Example 1 with ReturnAddressOperand
use of org.jikesrvm.compilers.opt.bc2ir.ReturnAddressOperand in project JikesRVM by JikesRVM.
the class Operand method meet.
/**
* Meet two operands based on their positions in the operand lattice.
* For the purposes of doing dataflow analysis, Operands can be
* thought of as forming a lattice.
* This function takes two operands and returns their meet (glb).
* We use <code>null</code> to stand for bottom (the meet of
* the two operands is an illegal value). For exmaple,
* meet(5.0, "hi") would evalaute to bottom.
* Meet returns op1 iff conservativelyApproximates(op1, op2):
* this is exploited in BC2IR to avoid doing redundant
* work.
* <p>
* Unfortunately there is a fair amount of code duplication
* between {@link #conservativelyApproximates} and
* {@link #meet}, but factoring out the common control logic
* is a non-trivial task.
*
* @param op1 the first operand to meet
* @param op2 the second operand to meet
* @param reg the <code>Register</code> to use to
* create a new <code>RegisterOperand</code>
* if meeting op1 and op2 requires doing so.
* @return the Operand that is the meet of op1 and op2.
* This function will return <code>null</code> when
* the meet evaluates to bottom.
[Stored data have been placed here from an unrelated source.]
/-- Second term on a cell `34/25 ≤ y₀ ≤ y ≤ y₁`, with the cubic correction for the piece `u ≥ y`:
`∫_{34/25}^{V} e^{−(u−y)²(u+2y)} du ≤ LEFT + R`,
`R = √(π/m)/2 − 1/(2m²) + 15√π/(32 m³√m)`, `m = 3y₀`, and `LEFT` any of `y₁ − 34/25`,
`√(π/(34/25+2y₀))/2`, `d₁ − m₀d₁³/3 + m₀²d₁⁵/10` (`d₁ = y₁ − 34/25`, `m₀ = 34/25 + 2y₀`) as in
`FordVK.term2_le_of_ge_us` / `FordVK.term2_le_of_ge_taylor_us`. [folklore] -/
theorem term2_le_of_ge_cubic_us {y y₀ y₁ V : ℝ} (hy₀ : 34 / 25 ≤ y₀) (hy : y₀ ≤ y) (hy' : y ≤ y₁)
    (hV : 34 / 25 ≤ V) :
    (∫ u in (34 / 25 : ℝ)..V, Real.exp (-((u - y) ^ 2 * (u + 2 * y)))
        ≤ (y₁ - 34 / 25) + (Real.sqrt (π / (3 * y₀)) / 2 - 1 / (2 * (3 * y₀) ^ 2)
            + 15 * Real.sqrt π / (32 * ((3 * y₀) ^ 3 * Real.sqrt (3 * y₀)))))
    ∧ (∫ u in (34 / 25 : ℝ)..V, Real.exp (-((u - y) ^ 2 * (u + 2 * y)))
        ≤ Real.sqrt (π / (34 / 25 + 2 * y₀)) / 2 + (Real.sqrt (π / (3 * y₀)) / 2 - 1 / (2 * (3 * y₀) ^ 2)
            + 15 * Real.sqrt π / (32 * ((3 * y₀) ^ 3 * Real.sqrt (3 * y₀)))))
    ∧ (∫ u in (34 / 25 : ℝ)..V, Real.exp (-((u - y) ^ 2 * (u + 2 * y)))
        ≤ ((y₁ - 34 / 25) - (34 / 25 + 2 * y₀) * (y₁ - 34 / 25) ^ 3 / 3
            + (34 / 25 + 2 * y₀) ^ 2 * (y₁ - 34 / 25) ^ 5 / 10)
          + (Real.sqrt (π / (3 * y₀)) / 2 - 1 / (2 * (3 * y₀) ^ 2)
            + 15 * Real.sqrt π / (32 * ((3 * y₀) ^ 3 * Real.sqrt (3 * y₀))))) := by
  have hy13 : 34 / 25 ≤ y := hy₀.trans hy
  have hy₀0 : 0 < y₀ := by linarith
  set f : ℝ → ℝ := fun u ↦ Real.exp (-((u - y) ^ 2 * (u + 2 * y))) with hf
  have hfc : Continuous f := by rw [hf]; fun_prop
  have hf0 : ∀ u, 0 ≤ f u := fun u ↦ (Real.exp_pos _).le
  set V' : ℝ := max V y with hV'
  have hmonoV : ∫ u in (34 / 25 : ℝ)..V, f u ≤ ∫ u in (34 / 25 : ℝ)..V', f u :=
    integral_mono_interval le_rfl hV (le_max_left _ _)
      (Filter.Eventually.of_forall fun u ↦ hf0 u) (hfc.intervalIntegrable _ _)
  have hsplit : ∫ u in (34 / 25 : ℝ)..V', f u = (∫ u in (34 / 25 : ℝ)..y, f u) + ∫ u in y..V', f u :=
    (integral_add_adjacent_intervals (hfc.intervalIntegrable _ _) (hfc.intervalIntegrable _ _)).symm
  -- piece 2 with the cubic correction, `m = 3y₀`
  have hp2 : ∫ u in y..V', f u ≤ Real.sqrt (π / (3 * y₀)) / 2 - 1 / (2 * (3 * y₀) ^ 2)
      + 15 * Real.sqrt π / (32 * ((3 * y₀) ^ 3 * Real.sqrt (3 * y₀))) := by
    have hyV' : y ≤ V' := le_max_right _ _
    have h1 : ∫ u in y..V', f u ≤ ∫ u in y..V', Real.exp (-(3 * y₀) * (u - y) ^ 2 - (u - y) ^ 3) := by
      refine integral_mono_on hyV' (hfc.intervalIntegrable _ _)
        ((by fun_prop : Continuous fun u ↦
          Real.exp (-(3 * y₀) * (u - y) ^ 2 - (u - y) ^ 3)).intervalIntegrable _ _) ?_
      intro u _
      exact exp_neg_phi_le_cubic hy u
    have e1 : ∫ u in y..V', Real.exp (-(3 * y₀) * (u - y) ^ 2 - (u - y) ^ 3)
        = ∫ v in (y - y : ℝ)..V' - y, Real.exp (-(3 * y₀) * v ^ 2 - v ^ 3) :=
      intervalIntegral.integral_comp_sub_right (fun v ↦ Real.exp (-(3 * y₀) * v ^ 2 - v ^ 3)) y
    have e3 := integral_cubic_gauss_le (m := 3 * y₀) (by positivity) (d := y - y) (e := V' - y)
      (by simp) (by linarith)
    linarith
  -- piece 1: the three majorants of the previous files, redone for the piece `34/25 ≤ u ≤ y`
  set m : ℝ := 34 / 25 + 2 * y with hm
  have hm0 : 0 < m := by rw [hm]; linarith
  have hp1 : ∫ u in (34 / 25 : ℝ)..y, f u ≤ ∫ u in (34 / 25 : ℝ)..y, Real.exp (-m * (u - y) ^ 2) := by
    refine integral_mono_on hy13 (hfc.intervalIntegrable _ _)
      ((by fun_prop : Continuous fun u ↦ Real.exp (-m * (u - y) ^ 2)).intervalIntegrable _ _) ?_
    intro u hu
    exact exp_neg_phi_le_gauss_us hu.1
  -- (a) `≤ y₁ − 34/25`
  have hp1a : ∫ u in (34 / 25 : ℝ)..y, Real.exp (-m * (u - y) ^ 2) ≤ y₁ - 34 / 25 := by
    have : ∫ u in (34 / 25 : ℝ)..y, Real.exp (-m * (u - y) ^ 2) ≤ ∫ u in (34 / 25 : ℝ)..y, (1 : ℝ) := by
      refine integral_mono_on hy13
        ((by fun_prop : Continuous fun u ↦ Real.exp (-m * (u - y) ^ 2)).intervalIntegrable _ _)
        (continuous_const.intervalIntegrable _ _) ?_
      intro u _
      rw [Real.exp_le_one_iff]
      nlinarith [sq_nonneg (u - y)]
    rw [intervalIntegral.integral_const, smul_eq_mul, mul_one] at this
    linarith
  -- (b) `≤ √(π/(34/25+2y₀))/2`
  have e1 : ∫ u in (34 / 25 : ℝ)..y, Real.exp (-m * (u - y) ^ 2)
      = ∫ w in (0 : ℝ)..y - 34 / 25, Real.exp (-m * w ^ 2) := by
    rw [intervalIntegral.integral_comp_sub_right (fun v ↦ Real.exp (-m * v ^ 2)) y, sub_self]
    rw [show (∫ x in (34 / 25 - y : ℝ)..0, Real.exp (-m * x ^ 2))
        = ∫ x in (34 / 25 - y : ℝ)..0, Real.exp (-m * (-x) ^ 2) by simp only [even_two, Even.neg_pow]]
    rw [intervalIntegral.integral_comp_neg (fun w ↦ Real.exp (-m * w ^ 2)), neg_zero, neg_sub]
  have hp1b : ∫ u in (34 / 25 : ℝ)..y, Real.exp (-m * (u - y) ^ 2)
      ≤ Real.sqrt (π / (34 / 25 + 2 * y₀)) / 2 := by
    rw [e1]
    have e3 := integral_gaussian_piece_le hm0 (d := 0) (e := y - 34 / 25) le_rfl (by linarith)
    have h4 : Real.sqrt (π / m) ≤ Real.sqrt (π / (34 / 25 + 2 * y₀)) := by
      apply Real.sqrt_le_sqrt
      exact div_le_div_of_nonneg_left Real.pi_pos.le (by linarith) (by rw [hm]; linarith)
    linarith
  -- (c) Taylor form
  set m₀ : ℝ := 34 / 25 + 2 * y₀ with hm₀
  set d₁ : ℝ := y₁ - 34 / 25 with hd₁
  have hm₀0 : 0 < m₀ := by rw [hm₀]; linarith
  have hp1c : ∫ u in (34 / 25 : ℝ)..y, Real.exp (-m * (u - y) ^ 2)
      ≤ d₁ - m₀ * d₁ ^ 3 / 3 + m₀ ^ 2 * d₁ ^ 5 / 10 := by
    rw [e1]
    have e2 : ∫ w in (0 : ℝ)..y - 34 / 25, Real.exp (-m * w ^ 2)
        ≤ ∫ w in (0 : ℝ)..d₁, Real.exp (-m₀ * w ^ 2) := by
      calc ∫ w in (0 : ℝ)..y - 34 / 25, Real.exp (-m * w ^ 2)
          ≤ ∫ w in (0 : ℝ)..d₁, Real.exp (-m * w ^ 2) :=
            integral_mono_interval le_rfl (by linarith) (by rw [hd₁]; linarith)
              (Filter.Eventually.of_forall fun w ↦ (Real.exp_pos _).le)
              ((by fun_prop : Continuous fun w ↦ Real.exp (-m * w ^ 2)).intervalIntegrable _ _)
        _ ≤ ∫ w in (0 : ℝ)..d₁, Real.exp (-m₀ * w ^ 2) := by
            refine integral_mono_on (by rw [hd₁]; linarith)
              ((by fun_prop : Continuous fun w ↦ Real.exp (-m * w ^ 2)).intervalIntegrable _ _)
              ((by fun_prop : Continuous fun w ↦ Real.exp (-m₀ * w ^ 2)).intervalIntegrable _ _) ?_
            intro w _
            apply Real.exp_le_exp.2
            have : m₀ ≤ m := by rw [hm₀, hm]; linarith
            nlinarith [sq_nonneg w]
    have e3 := integral_gaussian_trunc_le hm₀0.le (d := d₁) (by rw [hd₁]; linarith)
    linarith
  have htot : ∫ u in (34 / 25 : ℝ)..V, f u ≤ (∫ u in (34 / 25 : ℝ)..y, Real.exp (-m * (u - y) ^ 2))
      + (Real.sqrt (π / (3 * y₀)) / 2 - 1 / (2 * (3 * y₀) ^ 2)
        + 15 * Real.sqrt π / (32 * ((3 * y₀) ^ 3 * Real.sqrt (3 * y₀)))) := by linarith
  refine ⟨by linarith, by linarith, ?_⟩
  have : (y₁ - 34 / 25) - (34 / 25 + 2 * y₀) * (y₁ - 34 / 25) ^ 3 / 3
      + (34 / 25 + 2 * y₀) ^ 2 * (y₁ - 34 / 25) ^ 5 / 10 = d₁ - m₀ * d₁ ^ 3 / 3 + m₀ ^ 2 * d₁ ^ 5 / 10 := by
    rw [hd₁, hm₀]
  rw [this]
  linarith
It will return
* op1 when conservativelyApproximates(op1, op2)
* evaluates to <code>true</code>.
*/
public static Operand meet(Operand op1, Operand op2, Register reg) {
// Step 1: Handler pointer equality and bottom
if (op1 == op2) {
if (DBG_OPERAND_LATTICE) {
if (op1 == null) {
VM.sysWriteln("Both operands are bottom");
} else {
VM.sysWriteln("Operands are identical");
}
}
return op1;
}
if (op1 == null) {
if (DBG_OPERAND_LATTICE) {
VM.sysWriteln("Op1 was already bottom");
}
return op1;
}
if (op2 == null) {
if (DBG_OPERAND_LATTICE) {
VM.sysWriteln("Op2 is bottom (but op1 was not)");
}
return op2;
}
// Step 2: op1 is <null> (the null constant)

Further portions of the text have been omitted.